• [Task] Report each line from the entries in which "freeness" can be found.

Stored data
import Literature.NumberTheory.EllipticCurves.HeegnerCharIdealEnvelopeProofs
import Literature.NumberTheory.EllipticCurves.IwasawaAlgebraRankOneIdealProofs
import Literature.NumberTheory.EllipticCurves.Kato2004.SemilocalDecompositionProofs
import HarnessLib

/-!
# Envelope transfer WITH A `p`-POWER and the torsion clause from the REVERSE envelope — no
# torsion-freeness, no rank hypothesis (module theory over a Noetherian factorial domain; proofs file)

Topic `NumberTheory/EllipticCurves`. THEOREMS ONLY (no definition, no named fact, no `sorry`); sequel of
`HeegnerCharIdealEnvelopeProofs` (`Module.charIdeal_quotient_le_of_le`: `char(S/H) ⊆ char(S/H')` for
`H ≤ H'`, `S/H` torsion). Written by the cell `bsd-print-x9` seat `bsd-line-x9-p1-w2` (stub worker under the
lead of line `torsion-depth-pinned`, crux stmt-BirchSwinnertonDyer-26359
`PrintX9.HowardContainmentLightFramePinnedOfPrint`) for the JUNK-SPLIT re-cut of that line's composition:
the two halves of the Heegner-module envelope are delivered at MODULE level — forward
`(p^e) • ℋ_∞(F) ≤ Λκ_∞(C)` (`HeegnerEnvelopeLevelwiseProofs`) and reverse `g • Λκ_∞(C) ≤ ℋ_∞(F)`, `g ≠ 0`
(`HeegnerEnvelopeReverseProofs`) — and the composition must turn them into
(i) `Module.IsTorsion Λ (𝔖 ⧸ ℋ_∞(F))` GIVEN `Module.IsTorsion Λ (𝔖 ⧸ Λκ_∞(C))` (the other case being disposed
of by the junk value `⊤` of `Module.charIdeal` off the torsion locus), and (ii) an ideal inclusion
`(p^n) · I(ℋ_∞(F)) ⊆ I(Λκ_∞(C))` for SOME `n` — both WITHOUT the torsion-freeness of `𝔖` and WITHOUT its
`Λ`-rank (which the tree has only through the cite-only CGLS 2022 Thm. 4.1.1 / 4.1.3), so that no
Cornut–Vatsal input enters the line. HONEST FRAMING: bookkeeping only; nothing about any particular curve is
asserted; BSD is not proved by any of this.

WHAT.
* §1 `Module.isTorsion_quotient_of_isTorsion_quotient_of_smul_le` — `R` a domain, `M, H ≤ S`, `g ≠ 0`,
  `g • M ≤ H`, `S ⧸ M` torsion ⟹ `S ⧸ H` torsion (two lines).
* §2 `Module.exists_span_pow_le_charIdeal_of_isTorsionBy` — `R` a Noetherian factorial domain, `P` a finitely
  generated `R`-module killed by `a ≠ 0`: `(a^n) ⊆ char_R(P)` for some `n` (a surjection `(R/(a))^n ↠ P`;
  `char((R/(a))^n) = (a)^n` by `Module.charIdeal_pi` + `Module.charIdeal_quotient_span_singleton`;
  multiplicativity `Module.charIdeal_eq_mul_of_exact`).
* §3 `Module.exists_span_pow_mul_charIdeal_quotient_le_of_smul_le` — `S` finitely generated, `N, M ≤ S`,
  `a ≠ 0`, `a • N ≤ M`, `S ⧸ N` torsion ⟹ `(a^n) · char(S ⧸ N) ⊆ char(S ⧸ M)` for some `n`
  (`char(S/aN) = char(N/aN)·char(S/N)` on `0 → N/aN → S/aN → S/N → 0`, §2 for `N/aN`, and
  `char(S/aN) ⊆ char(S/M)` by `Module.charIdeal_quotient_le_of_le`).
* §4 the two Heegner specialisations `isTorsion_quotient_heegnerModule_of_smul_stabilizedHeegnerModule_le`
  and `exists_span_pow_mul_heegnerCharIdeal_le_stabilizedHeegnerCharIdeal_of_pow_smul_le`.

References: [NeukirchSchmidtWingberg2008] Ch. V §3, Remark 2 after (5.3.9) (multiplicativity of
characteristic ideals); [Washington1997] §13.2 (`char(Λ/(f)) = (f)`); [CastellaGrossiLeeSkinner2022]
Rem. 4.1.4 (`Λκ_∞`), Thm. 4.1.3; [PerrinRiou1987BSMF] §1 p. 405 (`I(H_∞)`), §3.4; [Howard2004HeegnerKolyvagin]
§3.3, Thm. 3.3.7.
-/

set_option autoImplicit false

noncomputable section

open scoped Classical Pointwise

universe u

namespace Literature.NumberTheory.EllipticCurves

namespace Module

/-! ## §1 Torsion of a quotient from the torsion of a smaller-up-to-a-scalar quotient -/

section TorsionTransfer

variable {R : Type*} [CommRing R] [IsDomain R] {S : Type*} [AddCommGroup S] [_root_.Module R S]

/-- **Torsion transfer along `g • M ≤ H`.** For a domain `R`, submodules `M, H` of `S` and `g ≠ 0` with
`g • M ≤ H`: if `S ⧸ M` is torsion then so is `S ⧸ H` (`r • s ∈ M` with `r ≠ 0` gives `(g r) • s ∈ H`).
[cite: PerrinRiou1987BSMF, §1 p. 405 (I(H_∞) ≠ 0 iff H_∞ and 𝔖_p have the same rank)] -/
theorem isTorsion_quotient_of_isTorsion_quotient_of_smul_le {M H : Submodule R S}
    (htor : _root_.Module.IsTorsion R (S ⧸ M)) {g : R} (hg : g ≠ 0) (hle : g • M ≤ H) :
    _root_.Module.IsTorsion R (S ⧸ H) := by
  intro x
  obtain ⟨s, rfl⟩ := Submodule.Quotient.mk_surjective H x
  obtain ⟨⟨r, hr⟩, hrs⟩ := @htor (Submodule.Quotient.mk s)
  refine ⟨⟨g * r, mul_mem (mem_nonZeroDivisors_of_ne_zero hg) hr⟩, ?_⟩
  rw [Submonoid.mk_smul, ← Submodule.Quotient.mk_smul, Submodule.Quotient.mk_eq_zero] at hrs ⊢
  rw [mul_smul]
  exact hle (Submodule.smul_mem_pointwise_smul _ _ _ hrs)

end TorsionTransfer

/-! ## §2 A finitely generated module killed by `a` has `(a^n) ⊆ char` -/

section KilledBy

variable {R : Type*} [CommRing R] [IsNoetherianRing R] [IsDomain R] [UniqueFactorizationMonoid R]
  {P : Type*} [AddCommGroup P] [_root_.Module R P]

/-- **`(a^n) ⊆ char_R(P)` for a finitely generated `P` killed by `a ≠ 0`**, `n` = a number of generators:
the generators give a surjection `(R/(a))^n ↠ P`, `char_R((R/(a))^n) = (a)^n` (`Module.charIdeal_pi`,
`Module.charIdeal_quotient_span_singleton`), and multiplicativity on `0 → ker → (R/(a))^n → P → 0` gives
`(a^n) = char(ker) · char(P) ⊆ char(P)`. [cite: Washington1997, §13.2 (char(Λ/(f)) = (f))]
[cite: NeukirchSchmidtWingberg2008, Ch. V §3, Remark 2 after (5.3.9)] -/
theorem exists_span_pow_le_charIdeal_of_isTorsionBy [_root_.Module.Finite R P] {a : R} (ha : a ≠ 0)
    (hP : _root_.Module.IsTorsionBy R P a) :
    ∃ n : ℕ, Ideal.span {a ^ n} ≤ charIdeal R P := by
  obtain ⟨n, s, hs⟩ := _root_.Module.Finite.exists_fin (R := R) (M := P)
  refine ⟨n, ?_⟩
  -- the factor maps `R/(a) → P`, `r ↦ r • s i`
  have hker : ∀ i : Fin n, Ideal.span {a} ≤ LinearMap.ker (LinearMap.toSpanSingleton R P (s i)) := by
    intro i
    rw [Ideal.span_le]
    rintro r hr
    rw [Set.mem_singleton_iff] at hr
    subst hr
    simp only [SetLike.mem_coe, LinearMap.mem_ker, LinearMap.toSpanSingleton_apply]
    exact @hP (s i)
  let ψ : Fin n → ((R ⧸ Ideal.span {a}) →ₗ[R] P) := fun i ↦
    (Ideal.span {a}).liftQ (LinearMap.toSpanSingleton R P (s i)) (hker i)
  -- the surjection `(R/(a))^n ↠ P`
  let Ψ : (Fin n → R ⧸ Ideal.span {a}) →ₗ[R] P := ∑ i, (ψ i).comp (LinearMap.proj i)
  have hΨapply : ∀ c : Fin n → R, Ψ (fun i ↦ Submodule.Quotient.mk (c i)) = ∑ i, c i • s i := by
    intro c
    simp only [Ψ, ψ, LinearMap.coe_sum, Finset.sum_apply, LinearMap.comp_apply, LinearMap.proj_apply,
      Submodule.liftQ_apply, LinearMap.toSpanSingleton_apply]
  have hΨ : Function.Surjective Ψ := by
    intro x
    have hx : x ∈ Submodule.span R (Set.range s) := by rw [hs]; exact Submodule.mem_top
    obtain ⟨c, hc⟩ := (Submodule.mem_span_range_iff_exists_fun R).mp hx
    exact ⟨fun i ↦ Submodule.Quotient.mk (c i), by rw [hΨapply, hc]⟩
  -- torsion and finiteness of the source
  have ha0 : a ∈ nonZeroDivisors R := mem_nonZeroDivisors_of_ne_zero ha
  have htq : _root_.Module.IsTorsion R (R ⧸ Ideal.span {a}) := fun y ↦ by
    refine ⟨⟨a, ha0⟩, ?_⟩
    obtain ⟨r, rfl⟩ := Submodule.Quotient.mk_surjective _ y
    rw [Submonoid.mk_smul, ← Submodule.Quotient.mk_smul, Submodule.Quotient.mk_eq_zero, smul_eq_mul]
    exact Ideal.mem_span_singleton'.mpr ⟨r, mul_comm r a⟩
  have htors : _root_.Module.IsTorsion R (Fin n → R ⧸ Ideal.span {a}) := fun y ↦ by
    refine ⟨⟨a, ha0⟩, ?_⟩
    funext i
    rw [Submonoid.mk_smul, Pi.smul_apply, Pi.zero_apply]
    obtain ⟨r, hr⟩ := Submodule.Quotient.mk_surjective _ (y i)
    rw [← hr, ← Submodule.Quotient.mk_smul, Submodule.Quotient.mk_eq_zero, smul_eq_mul]
    exact Ideal.mem_span_singleton'.mpr ⟨r, mul_comm r a⟩
  -- multiplicativity on `0 → ker Ψ → (R/(a))^n → P → 0`
  have hmul := charIdeal_eq_mul_of_exact htors (LinearMap.ker Ψ).subtype Ψ
    (Submodule.injective_subtype _) hΨ (LinearMap.exact_subtype_ker_map Ψ)
  have hpi : charIdeal R (Fin n → R ⧸ Ideal.span {a}) = Ideal.span {a ^ n} := by
    rw [charIdeal_pi (R := R) (fun _ : Fin n ↦ R ⧸ Ideal.span {a}) (fun _ ↦ htq),
      Finset.prod_const, Finset.card_univ, Fintype.card_fin, charIdeal_quotient_span_singleton ha,
      Ideal.span_singleton_pow]
  rw [← hpi, hmul]
  exact Ideal.mul_le_left

end KilledBy

/-! ## §3 The transfer `a • N ≤ M ⟹ (a^n) · char(S/N) ⊆ char(S/M)` -/

section Transfer

variable {R : Type*} [CommRing R] [IsNoetherianRing R] [IsDomain R] [UniqueFactorizationMonoid R]
  {S : Type*} [AddCommGroup S] [_root_.Module R S]

/-- **Scaled envelope transfer for characteristic ideals of quotients.** For `S` finitely generated over a
Noetherian factorial domain, submodules `N, M` and `a ≠ 0` with `a • N ≤ M` and `S ⧸ N` torsion:
`(a^n) · char(S ⧸ N) ⊆ char(S ⧸ M)` for some `n`. (`S ⧸ a•N` is torsion (§1); on
`0 → N/aN → S/aN → S/N → 0`, `char(S/aN) = char(N/aN) · char(S/N)`; `(a^n) ⊆ char(N/aN)` by §2, `N/aN`
being finitely generated and killed by `a`; and `char(S/aN) ⊆ char(S/M)` since `a•N ≤ M`.) NO torsion-freeness
and NO rank hypothesis on `S`. [cite: NeukirchSchmidtWingberg2008, Ch. V §3, Remark 2 after (5.3.9)]
[cite: Washington1997, §13.2] -/
theorem exists_span_pow_mul_charIdeal_quotient_le_of_smul_le [_root_.Module.Finite R S]
    {N M : Submodule R S} {a : R} (ha : a ≠ 0) (hle : a • N ≤ M)
    (htor : _root_.Module.IsTorsion R (S ⧸ N)) :
    ∃ n : ℕ, Ideal.span {a ^ n} * charIdeal R (S ⧸ N) ≤ charIdeal R (S ⧸ M) := by
  haveI : IsNoetherian R S := isNoetherian_of_isNoetherianRing_of_finite R S
  set Na : Submodule R S := a • N with hNa
  have hNaN : Na ≤ N := Submodule.smul_le_self_of_tower a N
  -- `S/aN` is torsion
  have htorNa : _root_.Module.IsTorsion R (S ⧸ Na) :=
    isTorsion_quotient_of_isTorsion_quotient_of_smul_le htor ha le_rfl
  -- the surjection `S/aN ↠ S/N` and its kernel
  set g : (S ⧸ Na) →ₗ[R] (S ⧸ N) := Submodule.mapQ Na N LinearMap.id (by simpa using hNaN) with hg_def
  have hg : Function.Surjective g := by
    intro y
    obtain ⟨x, rfl⟩ := Submodule.Quotient.mk_surjective N y
    exact ⟨Submodule.Quotient.mk x, by simp [hg_def, Submodule.mapQ_apply]⟩
  have hmul := charIdeal_eq_mul_of_exact htorNa (LinearMap.ker g).subtype g
    (Submodule.injective_subtype _) hg (LinearMap.exact_subtype_ker_map g)
  -- the kernel is killed by `a`
  have hkerTors : _root_.Module.IsTorsionBy R (LinearMap.ker g) a := by
    rintro ⟨x, hx⟩
    obtain ⟨s, rfl⟩ := Submodule.Quotient.mk_surjective Na x
    have hs : s ∈ N := by
      rw [LinearMap.mem_ker, hg_def, Submodule.mapQ_apply, LinearMap.id_apply,
        Submodule.Quotient.mk_eq_zero] at hx
      exact hx
    apply Subtype.ext
    show a • Submodule.Quotient.mk s = (0 : S ⧸ Na)
    rw [← Submodule.Quotient.mk_smul, Submodule.Quotient.mk_eq_zero, hNa]
    exact Submodule.smul_mem_pointwise_smul _ _ _ hs
  obtain ⟨n, hn⟩ := exists_span_pow_le_charIdeal_of_isTorsionBy (P := LinearMap.ker g) ha hkerTors
  refine ⟨n, ?_⟩
  calc Ideal.span {a ^ n} * charIdeal R (S ⧸ N)
      ≤ charIdeal R (LinearMap.ker g) * charIdeal R (S ⧸ N) := Ideal.mul_mono_left hn
    _ = charIdeal R (S ⧸ Na) := hmul.symm
    _ ≤ charIdeal R (S ⧸ M) := charIdeal_quotient_le_of_le hle htorNa

end Transfer

end Module

/-! ## §4 The two Heegner specialisations consumed by the junk-split composition -/

section Heegner

open WeierstrassCurve CastellaGrossiLeeSkinner2022

variable {K : Type u} [Field K] [NumberField K] {N : ℕ} [NeZero N] {W : WeierstrassCurve ℚ}
  [W.IsGloballyMinimal] {p : ℕ} [Fact p.Prime] {κ : ZpExtension K p} {γ : Field.absoluteGaloisGroup K}
  {jbar : AlgebraicClosure K →+* ℂ}

/-- **Torsion clause from the REVERSE envelope**: if `g • Λκ_∞(C) ⊆ ℋ_∞(F)` for some `g ≠ 0` and
`𝔖/Λκ_∞(C)` is torsion, then `𝔖/ℋ_∞(F)` is torsion — no torsion-freeness or rank of `𝔖` needed.
[cite: CastellaGrossiLeeSkinner2022, Rem. 4.1.4 («κ_∞ and κ₁^{Hg} generate the same Λ-submodule»)]
[cite: PerrinRiou1987BSMF, §1 p. 405] -/
theorem isTorsion_quotient_heegnerModule_of_smul_stabilizedHeegnerModule_le
    (D : (W.baseChange K).LambdaAdicSelmerData κ γ) (F : HeegnerFamily N W K κ jbar)
    (C : StabilizedHeegnerData N W K κ jbar) {g : IwasawaAlgebra p} (hg : g ≠ 0)
    (hle : g • stabilizedHeegnerModule D C ≤ heegnerModule D F)
    (htor : Module.IsTorsion (IwasawaAlgebra p) (D.S ⧸ stabilizedHeegnerModule D C)) :
    Module.IsTorsion (IwasawaAlgebra p) (D.S ⧸ heegnerModule D F) :=
  Module.isTorsion_quotient_of_isTorsion_quotient_of_smul_le htor hg hle

/-- **Forward envelope with a `p`-power ⟹ ideal inclusion with a `p`-power**: if `(p^e) • ℋ_∞(F) ⊆ Λκ_∞(C)`
and `𝔖/ℋ_∞(F)` is torsion (`𝔖` finitely generated), then `(p^n) · I(ℋ_∞(F)) ⊆ I(Λκ_∞(C))` for some `n` —
the shape CGLS 2022 Thm. 4.1.3's `(p^m) · I(Λκ_∞)² ⊆ char(𝒳_tors)` composes with.
[cite: CastellaGrossiLeeSkinner2022, Thm. 4.1.3 and Rem. 4.1.4] [cite: Howard2004HeegnerKolyvagin, §3.3, Thm. 3.3.7] -/
theorem exists_span_pow_mul_heegnerCharIdeal_le_stabilizedHeegnerCharIdeal_of_pow_smul_le
    (D : (W.baseChange K).LambdaAdicSelmerData κ γ) [Module.Finite (IwasawaAlgebra p) D.S]
    (F : HeegnerFamily N W K κ jbar) (C : StabilizedHeegnerData N W K κ jbar) (e : ℕ)
    (hle : ((p : IwasawaAlgebra p) ^ e) • heegnerModule D F ≤ stabilizedHeegnerModule D C)
    (htor : Module.IsTorsion (IwasawaAlgebra p) (D.S ⧸ heegnerModule D F)) :
    ∃ n : ℕ, Ideal.span {(p : IwasawaAlgebra p) ^ n} * heegnerCharIdeal D F ≤
      stabilizedHeegnerCharIdeal D C := by
  have hp0 : (p : IwasawaAlgebra p) ≠ 0 := by
    rw [← map_natCast (PowerSeries.C (R := ℤ_[p])) p]
    exact (map_ne_zero_iff _ PowerSeries.C_injective).mpr (Nat.cast_ne_zero.mpr (Fact.out : p.Prime).ne_zero)
  obtain ⟨n, hn⟩ := Module.exists_span_pow_mul_charIdeal_quotient_le_of_smul_le (pow_ne_zero e hp0) hle htor
  refine ⟨e * n, ?_⟩
  rw [pow_mul]
  exact hn

end Heegner

end Literature.NumberTheory.EllipticCurves

end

• [Solution for this problem]
# torsion-freeness, no rank hypothesis (module theory over a Noetherian factorial domain; proofs file)
`(p^n) · I(ℋ_∞(F)) ⊆ I(Λκ_∞(C))` for SOME `n` — both WITHOUT the torsion-freeness of `𝔖` and WITHOUT its
being finitely generated and killed by `a`; and `char(S/aN) ⊆ char(S/M)` since `a•N ≤ M`.) NO torsion-freeness
`𝔖/Λκ_∞(C)` is torsion, then `𝔖/ℋ_∞(F)` is torsion — no torsion-freeness or rank of `𝔖` needed.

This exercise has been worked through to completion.